The first step is to install and import the library, which can easily be done by running the following command in your Colab code cell:
!pip install vscode-colab
import vscode_colab
Next, authenticate the connection using your GitHub credentials:
vscode_colab.login()
Follow the displayed instructions to authorize the connection.
When starting the tunnel, you can configure some optional settings that may come handy for advanced use cases.
vscode_colab.connect(
name="my-tunnel",
git_user_name="Your Name",
git_user_email="you@example.com",
setup_python_version="3.13", # Optional: Specify Python version to install with pyenv
create_new_project="my_new_project" # Optional: Create a new project directory
)
The above step allows for a lot more customization than shown here. Please refer to the library’s vignette to see if any of these options will suit your needs.

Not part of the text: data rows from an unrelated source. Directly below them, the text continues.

import Literature.Order.WellQuasiOrder.AntitoneSequences
import Mathlib.Order.UpperLower.CompleteLattice
import Mathlib.Order.Fin.Tuple
import Mathlib.Order.Antichain
import Mathlib.Data.Fintype.Powerset
import HarnessLib

/-!
# Maclagan's theorem: the upper sets of `ℕⁿ` are well-quasi-ordered by reverse inclusion;
# antichains of monomial ideals are finite (Maclagan 2001, Thm. 1.2)

Topic: `Literature/Order/WellQuasiOrder`. D. Maclagan, *Antichains of monomial ideals are
finite*, Proc. AMS 129 (2001): **Theorem 1.2.** "Let `L` be the poset of dual order ideals of
the poset `ℕⁿ`, ordered by containment. Then `L` contains no infinite antichains." (Thm. 1.1 is
the same statement for monomial ideals of `k[x_1, …, x_n]`, which correspond to dual order
ideals = upper sets of exponent vectors.) This is the combinatorial input of
Cossart–Jannsen–Saito, LNM 2270, Thm. 2.15 (the set `HF_n` of Hilbert functions is a Noetherian
ordered set), there quoted as "the main theorem in [MacI] (Theorem 1.1)"; Aschenbrenner–Pong
(Cor. 1.8) phrase it as: the monomial ideals under REVERSE inclusion form a Noetherian
(= well-quasi-) ordered set — which is the (slightly stronger) form PROVED here, for Mathlib's
`UpperSet (Fin n → ℕ)`, whose order IS reverse inclusion:

* `wellQuasiOrderedLE_upperSet_natProd` — if the upper sets of a preorder `α` are
  well-quasi-ordered then so are the upper sets of `ℕ × α`: an upper set `A ⊆ ℕ × α` is the same
  as the antitone sequence of its slices `c ↦ {a | (c, a) ∈ A}` (`sliceOrderIso`), and antitone
  sequences in a well-quasi-ordered partial order are well-quasi-ordered
  (`wellQuasiOrderedLE_antitone`, `AntitoneSequences.lean`, via Higman's lemma).
* `wellQuasiOrderedLE_upperSet_finNat` — **`WellQuasiOrderedLE (UpperSet (Fin n → ℕ))`**, by
  induction on `n` (`Fin.consOrderIso`, `UpperSet.map`).
* Maclagan's statements: `Maclagan.exists_lt_coe_subset` (every sequence `A₀, A₁, …` of upper
  sets of `ℕⁿ` has `i < j` with `A_j ⊆ A_i`), `Maclagan.finite_of_isAntichain` (**Thm. 1.2**:
  antichains are finite), `Maclagan.exists_ssubset_of_infinite` (an infinite family contains
  `A ⊊ B`), `Maclagan.wellFoundedGT_upperSet` (no infinite strictly ⊆-decreasing… i.e. every
  strictly increasing-by-inclusion chain is finite: the Noetherian property).

The monomial-ideal dictionary (Thm. 1.1 verbatim) is in `MonomialIdeals.lean`.

## Sources

* D. Maclagan, Proc. Amer. Math. Soc. 129 (2001) 1609–1615 = arXiv:math/9909168, Thm. 1.1,
  Thm. 1.2. [Maclagan2001]
* M. Aschenbrenner, W. Y. Pong, *Orderings of monomial ideals*, Fund. Math. 181 (2004), Cor. 1.8
  (as cited by CJS, Rem. 2.16 (b)). [folklore]
* V. Cossart, U. Jannsen, S. Saito, LNM 2270 (2020), Thm. 2.15 and Rem. 2.16 (the use).
  [CossartJannsenSaito2020]
-/

namespace Literature.Order.WellQuasiOrder

/-! ## Upper sets of `ℕ × α` as antitone sequences of upper sets of `α` -/

section Slices

variable {α : Type*} [Preorder α]

/-- The slice `A_c = {a | (c, a) ∈ A}` of an upper set of `ℕ × α`; an upper set of `α`. [folklore] -/
def natSlice (A : UpperSet (ℕ × α)) (c : ℕ) : UpperSet α :=
  ⟨{a | (c, a) ∈ A}, fun _ _ hab ha => A.upper (Prod.mk_le_mk.mpr ⟨le_rfl, hab⟩) ha⟩

/-- Membership in a slice. [folklore] -/
@[simp] theorem mem_natSlice {A : UpperSet (ℕ × α)} {c : ℕ} {a : α} :
    a ∈ natSlice A c ↔ (c, a) ∈ A := Iff.rfl

/-- The slices increase with `c` as sets, i.e. DEcrease in `UpperSet α` (reverse inclusion):
`c ↦ A_c` is antitone. [folklore] -/
theorem antitone_natSlice (A : UpperSet (ℕ × α)) : Antitone (natSlice A) := by
  intro c c' hcc' a ha
  -- `ha : a ∈ natSlice A c` (goal: `a ∈ natSlice A c'`… in `UpperSet`, `s ≤ t ↔ t ⊆ s`)
  exact A.upper (Prod.mk_le_mk.mpr ⟨hcc', le_rfl⟩) ha

/-- Reassembling an upper set of `ℕ × α` from an antitone sequence of upper sets of `α`.
[folklore] -/
def ofNatSlices (s : {s : ℕ → UpperSet α // Antitone s}) : UpperSet (ℕ × α) :=
  ⟨{p | p.2 ∈ s.1 p.1}, fun p q hpq hp => by
    have h1 : p.2 ∈ s.1 q.1 := s.2 (Prod.le_def.mp hpq).1 hp
    exact (s.1 q.1).upper (Prod.le_def.mp hpq).2 h1⟩

/-- Membership in the reassembled upper set. [folklore] -/
@[simp] theorem mem_ofNatSlices {s : {s : ℕ → UpperSet α // Antitone s}} {p : ℕ × α} :
    p ∈ ofNatSlices s ↔ p.2 ∈ s.1 p.1 := Iff.rfl

/-- **Upper sets of `ℕ × α` ≃ antitone sequences of upper sets of `α`**, as ordered sets
(reverse inclusion on both sides, pointwise on sequences). [folklore] -/
def sliceOrderIso : UpperSet (ℕ × α) ≃o {s : ℕ → UpperSet α // Antitone s} where
  toFun A := ⟨natSlice A, antitone_natSlice A⟩
  invFun := ofNatSlices
  left_inv A := by ext ⟨c, a⟩; rfl
  right_inv s := by
    apply Subtype.ext
    funext c
    ext a
    rfl
  map_rel_iff' := by
    intro A B
    constructor
    · intro h ⟨c, a⟩ hp
      exact (h c : natSlice A c ≤ natSlice B c) hp
    · intro h c a ha
      exact h ha

/-- **If the upper sets of `α` are well-quasi-ordered (by reverse inclusion), so are the upper
sets of `ℕ × α`.** [cite: Maclagan2001, Thm. 1.2 (proof)] -/
theorem wellQuasiOrderedLE_upperSet_natProd [WellQuasiOrderedLE (UpperSet α)] :
    WellQuasiOrderedLE (UpperSet (ℕ × α)) :=
  (sliceOrderIso (α := α)).wellQuasiOrderedLE_iff.mpr wellQuasiOrderedLE_antitone

end Slices

/-! ## Upper sets of `ℕⁿ` -/

/-- Upper sets of a finite preorder form a finite type. [folklore] -/
instance {α : Type*} [Preorder α] [Finite α] : Finite (UpperSet α) :=
  Finite.of_injective (fun s : UpperSet α => (s : Set α)) fun _ _ h => UpperSet.ext h

/-- **Maclagan's theorem, well-quasi-order form: the upper sets (dual order ideals) of `ℕⁿ`,
ordered by reverse inclusion, are well-quasi-ordered.** Induction on `n`:
`ℕⁿ⁺¹ ≅ ℕ × ℕⁿ` (`Fin.consOrderIso`) and `wellQuasiOrderedLE_upperSet_natProd`.
[cite: Maclagan2001, Thm. 1.2] -/
theorem wellQuasiOrderedLE_upperSet_finNat : ∀ n : ℕ, WellQuasiOrderedLE (UpperSet (Fin n → ℕ))
  | 0 => Finite.to_wellQuasiOrderedLE
  | n + 1 => by
    haveI := wellQuasiOrderedLE_upperSet_finNat n
    haveI : WellQuasiOrderedLE (UpperSet (ℕ × (Fin n → ℕ))) := wellQuasiOrderedLE_upperSet_natProd
    exact (UpperSet.map (Fin.consOrderIso fun _ : Fin (n + 1) => ℕ)).wellQuasiOrderedLE_iff.mp
      inferInstance

namespace Maclagan

variable {n : ℕ}

/-- **Maclagan, sequence form**: in any sequence `A₀, A₁, …` of upper sets of `ℕⁿ` there are
`i < j` with `A_j ⊆ A_i`. [cite: Maclagan2001, Thm. 1.2] -/
theorem exists_lt_coe_subset (A : ℕ → UpperSet (Fin n → ℕ)) :
    ∃ i j, i < j ∧ (A j : Set (Fin n → ℕ)) ⊆ A i := by
  obtain ⟨i, j, hij, hle⟩ := (wellQuasiOrderedLE_upperSet_finNat n).wqo A
  exact ⟨i, j, hij, UpperSet.coe_subset_coe.mpr hle⟩

/-- **Maclagan 2001, Thm. 1.2: antichains of upper sets (dual order ideals) of `ℕⁿ` are finite.**
[cite: Maclagan2001, Thm. 1.2] -/
theorem finite_of_isAntichain {S : Set (UpperSet (Fin n → ℕ))} (hS : IsAntichain (· ≤ ·) S) :
    S.Finite :=
  haveI := wellQuasiOrderedLE_upperSet_finNat n
  WellQuasiOrderedLE.finite_of_isAntichain hS

/-- Antichains for inclusion are the same as antichains for reverse inclusion. [folklore] -/
theorem isAntichain_subset_iff {S : Set (UpperSet (Fin n → ℕ))} :
    IsAntichain (fun A B : UpperSet (Fin n → ℕ) => (A : Set (Fin n → ℕ)) ⊆ B) S ↔
      IsAntichain (· ≤ ·) S := by
  constructor
  · intro h A hA B hB hne hle
    exact h hB hA hne.symm (UpperSet.coe_subset_coe.mpr hle)
  · intro h A hA B hB hne hsub
    exact h hB hA hne.symm (UpperSet.coe_subset_coe.mp hsub)

/-- **Maclagan 2001, Thm. 1.2, as printed for containment**: an infinite family of upper sets of
`ℕⁿ` contains two members `A ≠ B` with `A ⊆ B`. [cite: Maclagan2001, Thm. 1.2] -/
theorem exists_ne_coe_subset_of_infinite {S : Set (UpperSet (Fin n → ℕ))} (hS : S.Infinite) :
    ∃ A ∈ S, ∃ B ∈ S, A ≠ B ∧ (A : Set (Fin n → ℕ)) ⊆ B := by
  by_contra h
  push Not at h
  apply hS
  refine finite_of_isAntichain fun A hA B hB hne hle => ?_
  exact h B hB A hA hne.symm (UpperSet.coe_subset_coe.mpr hle) -- `B ≤? ` : `hle : A ≤ B ↔ B ⊆ A`

/-- The Noetherian half: there is no infinite strictly increasing (for inclusion) sequence of
upper sets of `ℕⁿ` — `UpperSet (Fin n → ℕ)` (reverse inclusion) is well-founded.
[cite: Maclagan2001, Thm. 1.2] -/
theorem wellFoundedLT_upperSet : WellFoundedLT (UpperSet (Fin n → ℕ)) :=
  haveI := wellQuasiOrderedLE_upperSet_finNat n
  inferInstance

end Maclagan

end Literature.Order.WellQuasiOrder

Then, in VS Code on your desktop:
- Ensure the Remote Tunnels extension is installed.
- Sign in with the same GitHub account used in the notebook.
- Open Command Palette (
Ctrl+Shift+P
orCmd+Shift+P
). - Run
Remote Tunnels: Connect to Tunnel...
and select your notebook’s tunnel.
You’re now seamlessly connected to Colab through VS Code and can develop Nextflow pipelines more flexibly from just about any computer.
Final tips for a Smooth Experience
Google Colab’s storage is temporary and limited to around 100GB in most cases. Therefore it is important to regularly back up your results to avoid data loss.
For small to moderate outputs, mounting your personal Google Drive is convenient, but may not be suitable for large workflow results, which can reach hundreds of gigabytes.
from google.colab import drive
drive.mount('/content/drive')
For larger datasets, consider syncing to external cloud storage or transferring results to institutional or project-specific storage solutions.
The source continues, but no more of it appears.